━━ Records for the task ━━
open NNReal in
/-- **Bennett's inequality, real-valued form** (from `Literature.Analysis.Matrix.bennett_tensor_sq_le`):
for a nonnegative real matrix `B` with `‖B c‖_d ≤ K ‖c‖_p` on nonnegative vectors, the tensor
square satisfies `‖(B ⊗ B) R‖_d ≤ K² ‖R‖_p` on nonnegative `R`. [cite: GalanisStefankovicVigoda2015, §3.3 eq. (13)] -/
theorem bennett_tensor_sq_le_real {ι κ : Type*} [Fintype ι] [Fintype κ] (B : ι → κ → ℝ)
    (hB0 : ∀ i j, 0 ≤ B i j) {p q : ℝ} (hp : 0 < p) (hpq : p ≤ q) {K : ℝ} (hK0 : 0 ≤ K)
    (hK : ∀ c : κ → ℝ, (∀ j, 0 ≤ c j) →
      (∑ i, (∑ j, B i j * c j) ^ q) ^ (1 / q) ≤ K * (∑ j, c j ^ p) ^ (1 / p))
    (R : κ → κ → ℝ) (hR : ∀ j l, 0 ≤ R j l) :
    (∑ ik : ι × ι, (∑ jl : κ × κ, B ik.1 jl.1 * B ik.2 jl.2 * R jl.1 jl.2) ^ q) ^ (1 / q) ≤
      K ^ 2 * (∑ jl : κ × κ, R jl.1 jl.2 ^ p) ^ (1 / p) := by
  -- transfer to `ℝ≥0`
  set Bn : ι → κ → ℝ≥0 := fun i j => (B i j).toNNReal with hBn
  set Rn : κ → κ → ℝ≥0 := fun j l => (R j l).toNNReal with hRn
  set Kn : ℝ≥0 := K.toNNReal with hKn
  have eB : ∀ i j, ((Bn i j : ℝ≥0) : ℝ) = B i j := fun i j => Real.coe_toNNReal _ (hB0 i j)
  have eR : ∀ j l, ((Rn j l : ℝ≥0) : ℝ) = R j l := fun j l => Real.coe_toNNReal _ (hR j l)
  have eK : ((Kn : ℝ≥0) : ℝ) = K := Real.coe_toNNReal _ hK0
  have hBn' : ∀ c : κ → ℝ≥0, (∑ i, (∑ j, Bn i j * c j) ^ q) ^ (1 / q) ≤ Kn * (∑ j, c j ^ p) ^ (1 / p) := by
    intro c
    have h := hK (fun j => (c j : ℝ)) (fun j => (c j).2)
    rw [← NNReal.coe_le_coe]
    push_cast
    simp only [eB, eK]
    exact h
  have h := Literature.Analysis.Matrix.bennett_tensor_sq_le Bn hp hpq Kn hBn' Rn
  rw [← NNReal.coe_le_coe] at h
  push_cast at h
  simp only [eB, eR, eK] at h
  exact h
━━━
━━ Records for the task ━━
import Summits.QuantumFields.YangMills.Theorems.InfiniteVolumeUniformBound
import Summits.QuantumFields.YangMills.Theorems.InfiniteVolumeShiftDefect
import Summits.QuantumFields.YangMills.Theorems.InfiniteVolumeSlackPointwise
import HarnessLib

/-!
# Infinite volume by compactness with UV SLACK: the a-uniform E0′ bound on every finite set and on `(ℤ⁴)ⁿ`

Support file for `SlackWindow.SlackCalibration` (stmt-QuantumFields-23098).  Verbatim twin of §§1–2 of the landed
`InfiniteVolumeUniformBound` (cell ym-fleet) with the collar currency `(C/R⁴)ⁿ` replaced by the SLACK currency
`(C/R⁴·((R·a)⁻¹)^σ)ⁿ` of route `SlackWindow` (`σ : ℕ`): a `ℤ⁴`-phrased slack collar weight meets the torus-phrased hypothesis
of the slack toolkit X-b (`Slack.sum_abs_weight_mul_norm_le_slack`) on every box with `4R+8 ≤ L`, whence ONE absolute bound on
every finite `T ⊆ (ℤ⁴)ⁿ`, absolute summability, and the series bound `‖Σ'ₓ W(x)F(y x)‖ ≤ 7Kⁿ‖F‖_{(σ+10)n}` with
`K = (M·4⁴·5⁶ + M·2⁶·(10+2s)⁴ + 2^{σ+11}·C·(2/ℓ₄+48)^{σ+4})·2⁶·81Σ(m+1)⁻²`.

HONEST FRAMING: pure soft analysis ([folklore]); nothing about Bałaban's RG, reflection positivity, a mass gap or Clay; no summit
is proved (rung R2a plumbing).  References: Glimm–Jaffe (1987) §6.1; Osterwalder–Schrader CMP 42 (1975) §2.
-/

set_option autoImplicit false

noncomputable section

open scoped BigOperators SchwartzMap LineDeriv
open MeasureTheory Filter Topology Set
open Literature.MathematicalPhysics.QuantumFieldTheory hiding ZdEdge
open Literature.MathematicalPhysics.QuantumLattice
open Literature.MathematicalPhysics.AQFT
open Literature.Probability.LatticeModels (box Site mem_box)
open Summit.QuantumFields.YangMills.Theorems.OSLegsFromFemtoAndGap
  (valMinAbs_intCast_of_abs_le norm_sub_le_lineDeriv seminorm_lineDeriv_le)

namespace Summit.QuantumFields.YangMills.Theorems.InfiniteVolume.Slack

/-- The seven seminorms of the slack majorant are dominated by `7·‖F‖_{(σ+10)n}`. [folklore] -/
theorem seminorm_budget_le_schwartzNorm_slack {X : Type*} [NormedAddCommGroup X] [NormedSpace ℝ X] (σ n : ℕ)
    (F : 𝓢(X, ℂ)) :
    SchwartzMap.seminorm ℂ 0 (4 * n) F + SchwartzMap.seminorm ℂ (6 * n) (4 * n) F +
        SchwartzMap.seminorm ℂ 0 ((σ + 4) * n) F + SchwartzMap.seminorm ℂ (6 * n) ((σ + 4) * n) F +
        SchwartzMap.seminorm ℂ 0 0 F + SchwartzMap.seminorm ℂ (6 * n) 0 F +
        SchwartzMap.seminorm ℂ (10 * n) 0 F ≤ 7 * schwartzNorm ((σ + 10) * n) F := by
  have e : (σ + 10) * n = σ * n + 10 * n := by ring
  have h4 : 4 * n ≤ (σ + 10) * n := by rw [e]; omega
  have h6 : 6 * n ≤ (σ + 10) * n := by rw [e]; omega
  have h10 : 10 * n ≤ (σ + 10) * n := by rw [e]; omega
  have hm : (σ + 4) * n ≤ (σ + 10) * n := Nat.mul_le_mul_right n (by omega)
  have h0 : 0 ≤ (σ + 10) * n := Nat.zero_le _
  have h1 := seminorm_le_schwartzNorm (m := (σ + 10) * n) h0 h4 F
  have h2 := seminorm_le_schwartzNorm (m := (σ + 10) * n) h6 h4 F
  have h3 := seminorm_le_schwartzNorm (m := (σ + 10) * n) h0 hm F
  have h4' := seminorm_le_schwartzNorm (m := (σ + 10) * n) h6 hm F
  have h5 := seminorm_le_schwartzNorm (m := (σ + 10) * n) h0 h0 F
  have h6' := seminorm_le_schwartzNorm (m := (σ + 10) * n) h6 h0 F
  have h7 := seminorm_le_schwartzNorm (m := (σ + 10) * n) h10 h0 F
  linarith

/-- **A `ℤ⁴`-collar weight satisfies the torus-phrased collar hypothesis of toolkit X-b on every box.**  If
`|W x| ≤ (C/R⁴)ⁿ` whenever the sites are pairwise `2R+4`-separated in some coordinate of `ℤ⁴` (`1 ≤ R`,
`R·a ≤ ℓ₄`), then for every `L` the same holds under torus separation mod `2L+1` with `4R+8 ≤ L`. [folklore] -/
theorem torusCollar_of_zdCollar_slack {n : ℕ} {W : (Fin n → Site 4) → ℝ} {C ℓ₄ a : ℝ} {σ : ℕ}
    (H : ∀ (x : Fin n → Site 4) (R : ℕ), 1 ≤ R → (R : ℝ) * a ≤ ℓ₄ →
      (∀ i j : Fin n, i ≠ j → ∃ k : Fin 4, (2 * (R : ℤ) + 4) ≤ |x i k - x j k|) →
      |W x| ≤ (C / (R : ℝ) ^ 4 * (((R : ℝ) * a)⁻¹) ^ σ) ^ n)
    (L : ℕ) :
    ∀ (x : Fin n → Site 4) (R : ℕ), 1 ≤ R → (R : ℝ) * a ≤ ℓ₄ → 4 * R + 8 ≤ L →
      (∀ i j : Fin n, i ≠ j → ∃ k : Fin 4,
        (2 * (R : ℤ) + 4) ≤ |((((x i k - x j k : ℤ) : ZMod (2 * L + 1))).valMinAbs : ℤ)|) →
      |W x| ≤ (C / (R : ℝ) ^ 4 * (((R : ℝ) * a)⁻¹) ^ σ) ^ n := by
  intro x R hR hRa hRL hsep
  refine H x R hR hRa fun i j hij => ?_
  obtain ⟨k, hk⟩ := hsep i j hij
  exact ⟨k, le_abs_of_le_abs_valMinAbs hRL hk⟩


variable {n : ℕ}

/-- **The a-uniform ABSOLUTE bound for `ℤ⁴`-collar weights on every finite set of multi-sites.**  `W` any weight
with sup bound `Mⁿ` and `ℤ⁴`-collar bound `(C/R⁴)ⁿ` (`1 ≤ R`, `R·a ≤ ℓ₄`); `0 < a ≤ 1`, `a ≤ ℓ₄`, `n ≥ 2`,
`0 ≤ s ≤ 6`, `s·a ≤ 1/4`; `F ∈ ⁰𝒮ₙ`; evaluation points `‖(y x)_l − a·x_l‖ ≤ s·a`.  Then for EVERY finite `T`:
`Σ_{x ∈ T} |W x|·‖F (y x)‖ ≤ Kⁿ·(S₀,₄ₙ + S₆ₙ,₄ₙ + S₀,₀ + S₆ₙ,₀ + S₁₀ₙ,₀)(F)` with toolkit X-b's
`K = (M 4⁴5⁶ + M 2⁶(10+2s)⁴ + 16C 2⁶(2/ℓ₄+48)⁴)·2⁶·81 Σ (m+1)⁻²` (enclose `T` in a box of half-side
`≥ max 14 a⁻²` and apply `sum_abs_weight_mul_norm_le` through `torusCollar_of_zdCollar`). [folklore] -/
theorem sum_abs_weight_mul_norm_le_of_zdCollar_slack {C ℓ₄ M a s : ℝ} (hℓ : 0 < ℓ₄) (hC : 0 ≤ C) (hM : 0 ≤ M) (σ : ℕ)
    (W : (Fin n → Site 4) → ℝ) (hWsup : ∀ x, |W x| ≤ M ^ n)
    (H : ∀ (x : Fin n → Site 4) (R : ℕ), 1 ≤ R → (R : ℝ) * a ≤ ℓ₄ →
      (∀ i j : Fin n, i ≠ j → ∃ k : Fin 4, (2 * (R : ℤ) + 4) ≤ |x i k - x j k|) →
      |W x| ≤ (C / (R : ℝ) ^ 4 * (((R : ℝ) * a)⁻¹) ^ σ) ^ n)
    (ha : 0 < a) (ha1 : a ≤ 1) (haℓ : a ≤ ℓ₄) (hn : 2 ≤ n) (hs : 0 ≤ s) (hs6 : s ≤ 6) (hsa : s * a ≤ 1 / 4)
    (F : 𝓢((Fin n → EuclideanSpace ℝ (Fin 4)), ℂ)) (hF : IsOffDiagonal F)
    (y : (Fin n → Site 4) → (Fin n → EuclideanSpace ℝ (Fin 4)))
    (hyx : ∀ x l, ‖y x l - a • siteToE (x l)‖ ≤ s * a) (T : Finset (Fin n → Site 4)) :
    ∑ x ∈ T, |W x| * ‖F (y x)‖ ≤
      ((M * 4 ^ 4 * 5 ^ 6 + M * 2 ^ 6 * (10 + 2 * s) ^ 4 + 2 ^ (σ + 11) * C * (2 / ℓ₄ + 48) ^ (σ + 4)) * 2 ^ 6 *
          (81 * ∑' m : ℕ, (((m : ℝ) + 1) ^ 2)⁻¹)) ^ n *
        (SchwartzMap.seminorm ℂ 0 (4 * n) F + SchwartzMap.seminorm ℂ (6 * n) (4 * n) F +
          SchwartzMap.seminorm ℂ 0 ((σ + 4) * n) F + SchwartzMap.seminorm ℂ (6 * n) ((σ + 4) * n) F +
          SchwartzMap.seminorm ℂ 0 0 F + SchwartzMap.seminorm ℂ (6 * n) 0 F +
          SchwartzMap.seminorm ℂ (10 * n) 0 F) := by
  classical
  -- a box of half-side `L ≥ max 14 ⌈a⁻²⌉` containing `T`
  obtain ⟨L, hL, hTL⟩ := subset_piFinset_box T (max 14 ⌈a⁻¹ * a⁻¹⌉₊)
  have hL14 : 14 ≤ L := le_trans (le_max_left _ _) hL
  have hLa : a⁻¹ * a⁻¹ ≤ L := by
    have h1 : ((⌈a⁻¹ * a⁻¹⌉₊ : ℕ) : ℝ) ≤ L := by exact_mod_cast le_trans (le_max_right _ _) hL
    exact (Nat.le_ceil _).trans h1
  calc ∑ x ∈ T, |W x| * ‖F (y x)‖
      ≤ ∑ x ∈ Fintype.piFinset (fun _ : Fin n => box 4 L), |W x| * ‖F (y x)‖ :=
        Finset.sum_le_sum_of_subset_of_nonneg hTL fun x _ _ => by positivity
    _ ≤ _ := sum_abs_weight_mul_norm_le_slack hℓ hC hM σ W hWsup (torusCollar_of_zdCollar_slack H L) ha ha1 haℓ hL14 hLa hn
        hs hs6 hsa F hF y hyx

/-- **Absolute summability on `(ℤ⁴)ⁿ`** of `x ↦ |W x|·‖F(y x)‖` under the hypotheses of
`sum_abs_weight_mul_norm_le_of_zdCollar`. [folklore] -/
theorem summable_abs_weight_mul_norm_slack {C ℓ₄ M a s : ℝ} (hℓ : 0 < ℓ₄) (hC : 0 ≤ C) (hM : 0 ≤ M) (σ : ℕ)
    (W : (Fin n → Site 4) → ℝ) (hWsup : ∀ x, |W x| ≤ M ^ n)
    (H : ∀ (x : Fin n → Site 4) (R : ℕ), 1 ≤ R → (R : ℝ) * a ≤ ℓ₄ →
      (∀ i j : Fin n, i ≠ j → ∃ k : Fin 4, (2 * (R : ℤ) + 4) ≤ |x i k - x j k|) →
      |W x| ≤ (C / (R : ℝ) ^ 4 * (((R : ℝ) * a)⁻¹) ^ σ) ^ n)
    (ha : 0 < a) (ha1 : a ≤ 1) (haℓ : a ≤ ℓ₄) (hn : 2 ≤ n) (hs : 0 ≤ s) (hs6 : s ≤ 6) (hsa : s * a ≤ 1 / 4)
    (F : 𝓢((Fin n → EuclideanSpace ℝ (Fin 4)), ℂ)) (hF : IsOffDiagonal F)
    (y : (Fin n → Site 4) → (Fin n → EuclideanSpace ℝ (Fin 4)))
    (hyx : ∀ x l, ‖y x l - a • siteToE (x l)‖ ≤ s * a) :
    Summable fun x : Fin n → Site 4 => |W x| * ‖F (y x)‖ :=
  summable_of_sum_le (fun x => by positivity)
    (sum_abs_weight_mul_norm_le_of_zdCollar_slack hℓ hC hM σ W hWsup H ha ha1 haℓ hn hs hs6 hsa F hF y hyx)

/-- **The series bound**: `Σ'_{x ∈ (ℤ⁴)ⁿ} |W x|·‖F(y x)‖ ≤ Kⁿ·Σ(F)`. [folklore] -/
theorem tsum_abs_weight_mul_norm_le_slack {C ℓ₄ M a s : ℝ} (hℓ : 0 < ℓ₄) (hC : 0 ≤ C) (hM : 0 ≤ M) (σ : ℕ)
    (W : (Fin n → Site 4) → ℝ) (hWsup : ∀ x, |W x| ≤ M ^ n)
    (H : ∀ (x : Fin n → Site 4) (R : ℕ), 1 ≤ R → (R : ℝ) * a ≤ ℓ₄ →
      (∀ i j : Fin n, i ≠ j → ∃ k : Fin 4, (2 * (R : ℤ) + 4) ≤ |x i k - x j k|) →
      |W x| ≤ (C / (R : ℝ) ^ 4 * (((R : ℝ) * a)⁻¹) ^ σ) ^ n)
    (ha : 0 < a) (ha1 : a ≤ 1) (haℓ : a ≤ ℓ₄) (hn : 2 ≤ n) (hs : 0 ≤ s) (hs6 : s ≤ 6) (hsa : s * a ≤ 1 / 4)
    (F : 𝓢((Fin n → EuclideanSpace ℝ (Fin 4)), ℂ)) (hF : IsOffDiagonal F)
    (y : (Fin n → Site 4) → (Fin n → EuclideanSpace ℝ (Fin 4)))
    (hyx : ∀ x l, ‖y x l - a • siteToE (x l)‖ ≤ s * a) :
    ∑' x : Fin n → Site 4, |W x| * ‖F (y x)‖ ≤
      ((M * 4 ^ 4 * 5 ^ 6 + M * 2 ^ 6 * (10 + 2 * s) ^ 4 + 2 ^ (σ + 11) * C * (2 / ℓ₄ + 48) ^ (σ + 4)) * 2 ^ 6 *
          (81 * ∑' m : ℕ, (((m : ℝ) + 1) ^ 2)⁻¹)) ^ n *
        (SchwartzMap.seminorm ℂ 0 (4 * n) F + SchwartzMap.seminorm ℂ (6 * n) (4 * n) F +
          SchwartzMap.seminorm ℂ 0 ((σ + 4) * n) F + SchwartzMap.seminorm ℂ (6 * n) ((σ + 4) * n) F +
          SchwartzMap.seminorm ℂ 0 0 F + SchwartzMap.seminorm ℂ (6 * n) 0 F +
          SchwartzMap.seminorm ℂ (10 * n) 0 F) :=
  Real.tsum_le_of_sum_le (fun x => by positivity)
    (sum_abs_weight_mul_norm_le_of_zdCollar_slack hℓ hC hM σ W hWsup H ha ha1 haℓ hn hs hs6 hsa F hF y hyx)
━━━
━━ Records for the task ━━
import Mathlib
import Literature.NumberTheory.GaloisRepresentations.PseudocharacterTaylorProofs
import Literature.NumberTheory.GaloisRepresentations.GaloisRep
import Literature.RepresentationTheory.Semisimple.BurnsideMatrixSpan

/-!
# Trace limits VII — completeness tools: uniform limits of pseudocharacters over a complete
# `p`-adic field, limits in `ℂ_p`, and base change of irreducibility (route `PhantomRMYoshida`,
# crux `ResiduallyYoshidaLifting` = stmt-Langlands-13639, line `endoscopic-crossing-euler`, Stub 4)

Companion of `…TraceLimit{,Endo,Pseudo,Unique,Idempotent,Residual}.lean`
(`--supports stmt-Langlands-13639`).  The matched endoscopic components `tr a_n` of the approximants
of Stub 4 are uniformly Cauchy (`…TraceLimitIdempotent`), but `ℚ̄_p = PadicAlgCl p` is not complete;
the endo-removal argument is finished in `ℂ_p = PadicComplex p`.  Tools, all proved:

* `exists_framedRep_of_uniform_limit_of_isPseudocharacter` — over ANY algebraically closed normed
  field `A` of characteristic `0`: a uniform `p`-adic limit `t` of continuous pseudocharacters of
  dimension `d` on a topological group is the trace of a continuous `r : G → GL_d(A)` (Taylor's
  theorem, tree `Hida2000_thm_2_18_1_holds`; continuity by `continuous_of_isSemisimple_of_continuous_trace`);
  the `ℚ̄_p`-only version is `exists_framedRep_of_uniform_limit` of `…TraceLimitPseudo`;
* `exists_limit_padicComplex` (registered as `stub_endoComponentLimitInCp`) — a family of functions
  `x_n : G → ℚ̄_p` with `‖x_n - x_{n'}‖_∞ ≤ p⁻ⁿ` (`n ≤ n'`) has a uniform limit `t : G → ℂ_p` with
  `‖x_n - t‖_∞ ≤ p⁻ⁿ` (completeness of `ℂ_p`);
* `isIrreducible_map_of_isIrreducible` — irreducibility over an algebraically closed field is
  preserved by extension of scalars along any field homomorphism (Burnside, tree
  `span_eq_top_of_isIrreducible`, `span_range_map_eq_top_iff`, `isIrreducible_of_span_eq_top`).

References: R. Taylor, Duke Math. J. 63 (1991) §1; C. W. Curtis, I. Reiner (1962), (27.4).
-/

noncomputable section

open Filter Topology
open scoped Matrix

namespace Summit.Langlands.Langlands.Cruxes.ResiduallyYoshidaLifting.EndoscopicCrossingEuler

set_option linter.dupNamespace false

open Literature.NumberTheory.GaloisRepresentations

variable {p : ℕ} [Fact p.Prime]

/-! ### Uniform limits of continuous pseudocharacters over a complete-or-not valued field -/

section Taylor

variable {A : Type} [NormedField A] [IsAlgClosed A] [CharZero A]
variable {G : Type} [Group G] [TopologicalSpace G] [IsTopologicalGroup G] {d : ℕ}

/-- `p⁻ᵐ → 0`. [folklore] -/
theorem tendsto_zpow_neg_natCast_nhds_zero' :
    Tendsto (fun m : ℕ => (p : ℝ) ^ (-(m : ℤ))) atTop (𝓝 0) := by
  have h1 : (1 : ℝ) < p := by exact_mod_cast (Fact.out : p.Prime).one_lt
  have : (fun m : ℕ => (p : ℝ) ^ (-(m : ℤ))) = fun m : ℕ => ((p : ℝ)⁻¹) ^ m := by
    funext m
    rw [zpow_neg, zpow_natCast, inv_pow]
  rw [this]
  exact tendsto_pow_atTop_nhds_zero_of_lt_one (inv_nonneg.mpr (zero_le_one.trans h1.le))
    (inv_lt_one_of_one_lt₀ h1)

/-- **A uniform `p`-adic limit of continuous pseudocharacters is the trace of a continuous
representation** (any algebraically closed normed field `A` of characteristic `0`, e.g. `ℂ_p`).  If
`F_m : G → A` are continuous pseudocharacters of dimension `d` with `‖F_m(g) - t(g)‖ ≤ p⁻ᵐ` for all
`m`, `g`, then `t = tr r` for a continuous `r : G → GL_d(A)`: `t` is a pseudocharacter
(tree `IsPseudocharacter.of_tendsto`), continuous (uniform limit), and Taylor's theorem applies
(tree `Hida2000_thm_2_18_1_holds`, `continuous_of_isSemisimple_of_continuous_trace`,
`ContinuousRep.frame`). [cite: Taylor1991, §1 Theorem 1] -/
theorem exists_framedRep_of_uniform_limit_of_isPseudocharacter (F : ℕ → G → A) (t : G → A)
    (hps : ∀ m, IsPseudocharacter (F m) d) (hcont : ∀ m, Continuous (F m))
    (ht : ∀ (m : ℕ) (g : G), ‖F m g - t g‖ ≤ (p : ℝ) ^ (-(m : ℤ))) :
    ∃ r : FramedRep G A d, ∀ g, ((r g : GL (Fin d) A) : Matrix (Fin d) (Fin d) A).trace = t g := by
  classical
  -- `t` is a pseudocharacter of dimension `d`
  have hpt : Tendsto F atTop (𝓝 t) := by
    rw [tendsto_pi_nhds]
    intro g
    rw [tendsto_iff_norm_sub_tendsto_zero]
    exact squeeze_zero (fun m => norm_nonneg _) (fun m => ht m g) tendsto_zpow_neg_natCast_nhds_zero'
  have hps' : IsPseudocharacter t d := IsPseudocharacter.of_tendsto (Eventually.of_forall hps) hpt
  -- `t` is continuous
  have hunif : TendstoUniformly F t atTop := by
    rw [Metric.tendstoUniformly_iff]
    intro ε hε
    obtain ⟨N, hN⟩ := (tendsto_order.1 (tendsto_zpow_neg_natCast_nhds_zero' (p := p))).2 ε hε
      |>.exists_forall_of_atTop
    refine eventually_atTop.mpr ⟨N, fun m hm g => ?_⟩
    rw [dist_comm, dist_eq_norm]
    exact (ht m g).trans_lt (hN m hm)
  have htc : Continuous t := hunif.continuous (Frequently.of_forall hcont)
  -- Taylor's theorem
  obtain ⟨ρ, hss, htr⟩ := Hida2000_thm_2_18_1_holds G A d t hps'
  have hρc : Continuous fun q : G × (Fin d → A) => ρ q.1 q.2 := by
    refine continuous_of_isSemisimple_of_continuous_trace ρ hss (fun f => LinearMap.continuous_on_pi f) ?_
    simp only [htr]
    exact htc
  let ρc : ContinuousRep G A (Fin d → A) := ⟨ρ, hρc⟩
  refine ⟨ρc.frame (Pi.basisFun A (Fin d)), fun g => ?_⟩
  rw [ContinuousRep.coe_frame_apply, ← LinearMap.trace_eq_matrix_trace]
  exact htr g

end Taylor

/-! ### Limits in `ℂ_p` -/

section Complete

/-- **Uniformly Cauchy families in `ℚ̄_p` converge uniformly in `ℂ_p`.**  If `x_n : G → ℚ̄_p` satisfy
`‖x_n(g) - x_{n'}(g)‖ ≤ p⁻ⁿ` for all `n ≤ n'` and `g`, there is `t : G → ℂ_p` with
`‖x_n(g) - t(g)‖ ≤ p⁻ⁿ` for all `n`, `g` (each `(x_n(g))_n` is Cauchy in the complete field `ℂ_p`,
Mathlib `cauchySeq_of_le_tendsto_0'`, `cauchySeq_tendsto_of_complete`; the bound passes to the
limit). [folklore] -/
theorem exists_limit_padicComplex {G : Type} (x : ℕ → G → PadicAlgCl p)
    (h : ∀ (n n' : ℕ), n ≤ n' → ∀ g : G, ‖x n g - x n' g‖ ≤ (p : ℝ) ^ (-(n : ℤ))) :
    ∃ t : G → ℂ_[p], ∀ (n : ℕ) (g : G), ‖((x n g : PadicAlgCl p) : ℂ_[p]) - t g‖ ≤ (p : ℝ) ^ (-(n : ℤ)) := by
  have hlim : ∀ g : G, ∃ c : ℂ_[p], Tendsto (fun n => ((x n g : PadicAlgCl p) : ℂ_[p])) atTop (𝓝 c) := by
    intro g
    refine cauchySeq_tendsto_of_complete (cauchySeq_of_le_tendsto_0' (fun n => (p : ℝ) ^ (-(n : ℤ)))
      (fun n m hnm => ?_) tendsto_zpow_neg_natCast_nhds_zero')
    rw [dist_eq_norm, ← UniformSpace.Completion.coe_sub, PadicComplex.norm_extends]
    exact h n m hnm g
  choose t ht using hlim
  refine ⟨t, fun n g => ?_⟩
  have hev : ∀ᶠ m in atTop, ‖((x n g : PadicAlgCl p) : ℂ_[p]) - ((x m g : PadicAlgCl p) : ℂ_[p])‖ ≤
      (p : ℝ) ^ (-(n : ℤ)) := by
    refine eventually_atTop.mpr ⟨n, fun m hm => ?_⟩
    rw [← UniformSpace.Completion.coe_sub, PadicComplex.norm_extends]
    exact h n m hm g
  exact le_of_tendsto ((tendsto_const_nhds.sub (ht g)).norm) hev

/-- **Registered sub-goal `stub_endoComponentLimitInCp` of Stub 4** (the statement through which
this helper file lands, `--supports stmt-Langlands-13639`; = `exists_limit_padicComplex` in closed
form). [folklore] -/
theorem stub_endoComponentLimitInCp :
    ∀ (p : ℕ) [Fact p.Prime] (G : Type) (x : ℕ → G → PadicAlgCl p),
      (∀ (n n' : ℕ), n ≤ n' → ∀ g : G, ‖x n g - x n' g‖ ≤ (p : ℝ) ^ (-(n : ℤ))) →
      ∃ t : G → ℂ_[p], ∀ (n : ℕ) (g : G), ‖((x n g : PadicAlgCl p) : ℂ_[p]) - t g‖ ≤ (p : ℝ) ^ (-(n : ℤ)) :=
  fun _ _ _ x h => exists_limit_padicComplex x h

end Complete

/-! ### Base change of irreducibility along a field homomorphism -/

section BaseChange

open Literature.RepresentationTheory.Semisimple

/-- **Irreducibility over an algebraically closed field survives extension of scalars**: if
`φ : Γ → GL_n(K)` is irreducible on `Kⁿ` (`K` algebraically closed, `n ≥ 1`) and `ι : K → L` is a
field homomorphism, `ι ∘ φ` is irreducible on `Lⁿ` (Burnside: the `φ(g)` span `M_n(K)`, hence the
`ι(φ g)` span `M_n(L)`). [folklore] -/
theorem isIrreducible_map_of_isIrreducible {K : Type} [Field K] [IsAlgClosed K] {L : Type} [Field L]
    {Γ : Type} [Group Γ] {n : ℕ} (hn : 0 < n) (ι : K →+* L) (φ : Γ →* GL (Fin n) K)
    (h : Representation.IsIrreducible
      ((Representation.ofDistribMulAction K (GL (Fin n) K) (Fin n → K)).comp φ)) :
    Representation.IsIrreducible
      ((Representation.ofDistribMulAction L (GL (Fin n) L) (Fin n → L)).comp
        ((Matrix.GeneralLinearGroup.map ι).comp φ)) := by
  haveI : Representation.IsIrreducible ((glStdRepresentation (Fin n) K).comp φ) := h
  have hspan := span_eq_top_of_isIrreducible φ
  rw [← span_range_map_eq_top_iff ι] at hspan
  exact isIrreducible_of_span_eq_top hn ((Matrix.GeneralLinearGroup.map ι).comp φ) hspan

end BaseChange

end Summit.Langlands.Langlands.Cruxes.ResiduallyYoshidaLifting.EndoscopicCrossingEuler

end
━━━
> _Work instruction_
From the records above, print exactly the lines that run from the line with "open NNReal in" to the line with "set Bn : ι →", inclusive.

> _Answer to this task_
open NNReal in
/-- **Bennett's inequality, real-valued form** (from `Literature.Analysis.Matrix.bennett_tensor_sq_le`):
for a nonnegative real matrix `B` with `‖B c‖_d ≤ K ‖c‖_p` on nonnegative vectors, the tensor
square satisfies `‖(B ⊗ B) R‖_d ≤ K² ‖R‖_p` on nonnegative `R`. [cite: GalanisStefankovicVigoda2015, §3.3 eq. (13)] -/
theorem bennett_tensor_sq_le_real {ι κ : Type*} [Fintype ι] [Fintype κ] (B : ι → κ → ℝ)
    (hB0 : ∀ i j, 0 ≤ B i j) {p q : ℝ} (hp : 0 < p) (hpq : p ≤ q) {K : ℝ} (hK0 : 0 ≤ K)
    (hK : ∀ c : κ → ℝ, (∀ j, 0 ≤ c j) →
      (∑ i, (∑ j, B i j * c j) ^ q) ^ (1 / q) ≤ K * (∑ j, c j ^ p) ^ (1 / p))
    (R : κ → κ → ℝ) (hR : ∀ j l, 0 ≤ R j l) :
    (∑ ik : ι × ι, (∑ jl : κ × κ, B ik.1 jl.1 * B ik.2 jl.2 * R jl.1 jl.2) ^ q) ^ (1 / q) ≤
      K ^ 2 * (∑ jl : κ × κ, R jl.1 jl.2 ^ p) ^ (1 / p) := by
  -- transfer to `ℝ≥0`
  set Bn : ι → κ → ℝ≥0 := fun i j => (B i j).toNNReal with hBn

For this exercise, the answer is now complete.